(2 ,8) and (1 ,4)
Find the equation of the line y = mx through the origin that describes the proportional relationship shown in the graph.
To find the equation of the line through the origin that describes the proportional relationship shown in the graph, we can use the two points (2,8) and (1,4) to find the slope of the line.
The slope of a line passing through two points (x1, y1) and (x2, y2) is calculated using the formula:
m = (y2 - y1) / (x2 - x1)
Given the points (2,8) and (1,4), we can plug in the values:
m = (8 - 4) / (2 - 1)
m = 4
Now that we have the slope, we can write the equation of the line in the form y = mx.
Thus, the equation of the line y = 4x describes the proportional relationship shown in the graph.
thats wrong
Let's try to find the slope again:
Slope (m) = (y2 - y1) / (x2 - x1)
Slope (m) = (8 - 4) / (2 - 1)
Slope (m) = 4 / 1
Slope (m) = 4
Now we have found the correct slope. Therefore, the equation of the line through the origin (0,0) with a slope of 4 is y = 4x. This equation describes the proportional relationship shown in the graph.
its not 4
My apologies for the mistake.

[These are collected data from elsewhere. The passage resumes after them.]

import Summits.QuantumFields.BalabanUV.T4Continuum.Support.VariationalKKT
import Summits.QuantumFields.BalabanUV.T4Continuum.Support.VariationalCovariantScalarPair
import Summits.QuantumFields.BalabanUV.T4Continuum.Support.VariationalOpNorm

/-!
# T⁴ programme, spine node NE2 (U1a), lane P2 — LEAF D INSTANTIATED FOR THE CHARGED SCALAR: the covariant effective actions
# `Δ′_k(μ) = min {c·Σ|D_R f|² : Q f = μ}` ARE HERMITIAN QUADRATIC FORMS `re μ†X μ` of the unit datum, and the canonical-pair bracket of
# `VariationalCovariantScalarPair.scalar_pair_bracket` therefore reads in row NE2's consumer currency `‖X_{k+1} − X_k‖ ≤ max(e, e′)`
# (`t4/skeletons/NE2-t4-ne2-p2.md` v0.7 §2.C leaf D / §3; cell `pub-balaban`, row NE2 co-owner #2, lineage t4-ne2-p2 gen 10)

HONEST FRAMING (T4-DAG p. 1).  Rung (B)+1 only — NOT infinite volume, NOT a mass gap, NOT Clay.  NE2 is NOT IN PRINT and NOT proved here.  MODEL
LEVEL (charged scalar, U(1) bond phases `R` and unit-modulus site transports `T` as DATA).  What is kernel here ([folklore] linear algebra on the
tree's carriers): the matrices of the covariant Dirichlet form (`Dmat`, `Smat`) and of the transported average (`Qmat`, with `Qmat·Qmatᴴ = L_b^{−d}·1`
for unit-modulus transports), their form identities, op-norm bounds and coercivity FROM A P⁺-SHAPED INEQUALITY, and the instantiation of
`VariationalKKT.blockSpin_eq_quadForm`: **`blockSpin_dirichlet_eq_form`** — for every level torus, every such data and every constraint matrix with
orthogonal rows, the block-spin value of `c·Σ|D_R f|²` is `re μ†X μ` with `X` Hermitian; and **`opNorm_pair_le`** — two effective actions that are
quadratic forms and satisfy the additive bracket `Δ₀ ≤ Δ₁ + e·nsq`, `Δ₁ ≤ Δ₀ + e′·nsq` have `‖X₁ − X₀‖ ≤ max e e′` (row NE2's wall shape at one
level, `VariationalAdditive.opNorm_sub_le_of_form_abs`).  Nothing printed is a hypothesis ([Balaban1985BackgroundPropagators] (3.19)/(3.23) and
[Balaban1984PropagatorsI] (1.65)/(1.71) are SHAPES); no `def … : Prop` fact; no `sorry`; axioms standard.  HONEST DEPENDENCY (cell, verbatim):
continuum YM on T⁴ ⇐ BetaPertH ∧ nine spine estimates (0/9 proved); BetaPertH ⇐ (D1) ∧ (D4) ∧ CAP+tail; G-an2-4 gates asym, D1 and NE2/3/4.
-/

noncomputable section

open scoped BigOperators ComplexConjugate Matrix Matrix.Norms.L2Operator

namespace Summit.QuantumFields.BalabanUV.T4Continuum.VariationalCovariantScalarForm

open Finset
open Literature.MathematicalPhysics.QuantumFieldTheory.Balaban1983to89
open Literature.MathematicalPhysics.QuantumFieldTheory.Balaban1983to89.B5Prop11Plancherel (Tor fine unitVec)
open Literature.MathematicalPhysics.QuantumFieldTheory.Balaban1983to89.B5Prop11Lower (nsq nsq_nonneg star_dotProduct_self)
open Literature.MathematicalPhysics.QuantumFieldTheory.Balaban1983to89.B5Block118 (bpt)
open Literature.MathematicalPhysics.QuantumFieldTheory.Balaban1983to89.B5Blocks16 (blockOf blockOf_bpt)
open Literature.MathematicalPhysics.QuantumFieldTheory.Balaban1983to89.B5AverageCurlStokes (sum_translate sum_blocks_real)
open Summit.QuantumFields.BalabanUV.T4Continuum.VariationalTransfer (blockSpin)
open Summit.QuantumFields.BalabanUV.T4Continuum.VariationalAdditive (opNorm_sub_le_of_form_abs)
open Summit.QuantumFields.BalabanUV.T4Continuum.VariationalOpNorm (opNorm_le_of_quadForm)
open Summit.QuantumFields.BalabanUV.T4Continuum.CoerciveInverseTower (Coercive)
open Summit.QuantumFields.BalabanUV.T4Continuum.VariationalCovariantFederbush (cD dirU Qc dirU_nonneg)
open Summit.QuantumFields.BalabanUV.T4Continuum.VariationalKKT (Sa Kmat effForm blockSpin_eq_quadForm effForm_isHermitian)
open Summit.QuantumFields.BalabanUV.T4Continuum.BalabanAveragedCoerciveFibre (star_dotProduct_conjTranspose_mulVec)

variable {d : ℕ}

/-! ## §1 The matrices of the covariant difference and of the transported average -/

section Matrices

variable (N : Fin d → ℕ) [∀ μ, NeZero (N μ)]

/-- the matrix of the covariant forward difference: `(Dmat R f)(y,μ) = R(y,μ)f(y+e_μ) − f(y)`. [folklore] -/
def Dmat (R : Tor N → Fin d → ℂ) : Matrix (Tor N × Fin d) (Tor N) ℂ :=
  Matrix.of fun p x => (if x = p.1 + unitVec N p.2 then R p.1 p.2 else 0) - (if x = p.1 then 1 else 0)

/-- `Dmat R *ᵥ f = D_R f`. [folklore] -/
theorem Dmat_mulVec (R : Tor N → Fin d → ℂ) (f : Tor N → ℂ) (p : Tor N × Fin d) :
    (Dmat N R *ᵥ f) p = cD N R f p.1 p.2 := by
  simp only [Matrix.mulVec, dotProduct, Dmat, Matrix.of_apply, sub_mul, Finset.sum_sub_distrib, ite_mul, zero_mul, one_mul,
    Finset.sum_ite_eq', Finset.mem_univ, if_true, cD]

/-- the matrix of the covariant Dirichlet form in the chosen units: `Smat = c·Dmatᴴ·Dmat`. [folklore] -/
def Smat (R : Tor N → Fin d → ℂ) (c : ℝ) : Matrix (Tor N) (Tor N) ℂ := (c : ℂ) • ((Dmat N R)ᴴ * Dmat N R)

/-- `re f†(Smat) f = c·Σ_μ Σ_y |D_R f(y,μ)|²`. [folklore] -/
theorem re_form_Smat (R : Tor N → Fin d → ℂ) (c : ℝ) (f : Tor N → ℂ) :
    (star f ⬝ᵥ (Smat N R c *ᵥ f)).re = c * ∑ μ, dirU N R f μ := by
  unfold Smat
  rw [Matrix.smul_mulVec, ← Matrix.mulVec_mulVec, dotProduct_smul, star_dotProduct_conjTranspose_mulVec, star_dotProduct_self,
    smul_eq_mul, Complex.re_ofReal_mul, Complex.ofReal_re]
  congr 1
  unfold nsq dirU
  rw [Fintype.sum_prod_type, Finset.sum_comm]
  exact Finset.sum_congr rfl fun y _ => Finset.sum_congr rfl fun μ _ => by rw [Dmat_mulVec]

/-- `Smat` is Hermitian. [folklore] -/
theorem Smat_conjTranspose (R : Tor N → Fin d → ℂ) (c : ℝ) : (Smat N R c)ᴴ = Smat N R c := by
  unfold Smat
  rw [Matrix.conjTranspose_smul, Matrix.conjTranspose_mul, Matrix.conjTranspose_conjTranspose, Complex.star_def, Complex.conj_ofReal]

/-- the covariant Dirichlet sum is bounded by `4d·Σ|f|²` for contractive phases. [folklore] -/
theorem sum_dirU_le {R : Tor N → Fin d → ℂ} (hR : ∀ y μ, ‖R y μ‖ ≤ 1) (f : Tor N → ℂ) : ∑ μ, dirU N R f μ ≤ 4 * d * nsq f := by
  have per : ∀ μ, dirU N R f μ ≤ 4 * nsq f := by
    intro μ
    unfold dirU cD nsq
    have hx : ∀ y, ‖R y μ * f (y + unitVec N μ) - f y‖ ^ 2 ≤ 2 * ‖f (y + unitVec N μ)‖ ^ 2 + 2 * ‖f y‖ ^ 2 := by
      intro y
      have h1 : ‖R y μ * f (y + unitVec N μ) - f y‖ ≤ ‖f (y + unitVec N μ)‖ + ‖f y‖ := by
        refine (norm_sub_le _ _).trans (add_le_add ?_ le_rfl)
        rw [norm_mul]
        calc ‖R y μ‖ * ‖f (y + unitVec N μ)‖ ≤ 1 * ‖f (y + unitVec N μ)‖ := mul_le_mul_of_nonneg_right (hR y μ) (norm_nonneg _)
          _ = _ := one_mul _
      have h2 := pow_le_pow_left₀ (norm_nonneg _) h1 2
      nlinarith [sq_nonneg (‖f (y + unitVec N μ)‖ - ‖f y‖)]
    refine (sum_le_sum fun y _ => hx y).trans ?_
    rw [sum_add_distrib, ← mul_sum, ← mul_sum]
    have ht : ∑ y, ‖f (y + unitVec N μ)‖ ^ 2 = ∑ y, ‖f y‖ ^ 2 := Equiv.sum_comp (Equiv.addRight (unitVec N μ)) (fun y => ‖f y‖ ^ 2)
    rw [ht]; linarith
  calc ∑ μ, dirU N R f μ ≤ ∑ μ : Fin d, 4 * nsq f := sum_le_sum fun μ _ => per μ
    _ = 4 * d * nsq f := by rw [sum_const, card_univ, Fintype.card_fin, nsmul_eq_mul]; ring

Let's find the correct slope:
Slope (m) = (y2 - y1) / (x2 - x1)
Slope (m) = (8 - 0) / (2 - 0)
Slope (m) = 8 / 2
Slope (m) = 4
The correct slope is indeed 4.
Therefore, the equation of the line through the origin (0,0) with a slope of 4 is y = 4x. This equation describes the proportional relationship shown in the graph.
still wrong
I apologize for the errors in my earlier responses. Let's find the correct slope:
Slope (m) = (y2 - y1) / (x2 - x1) = (8 - 0) / (2 - 0) = 8 / 2 = 4
The correct slope is indeed 4.
Therefore, the equation of the line through the origin that describes the proportional relationship shown in the graph is y = 4x.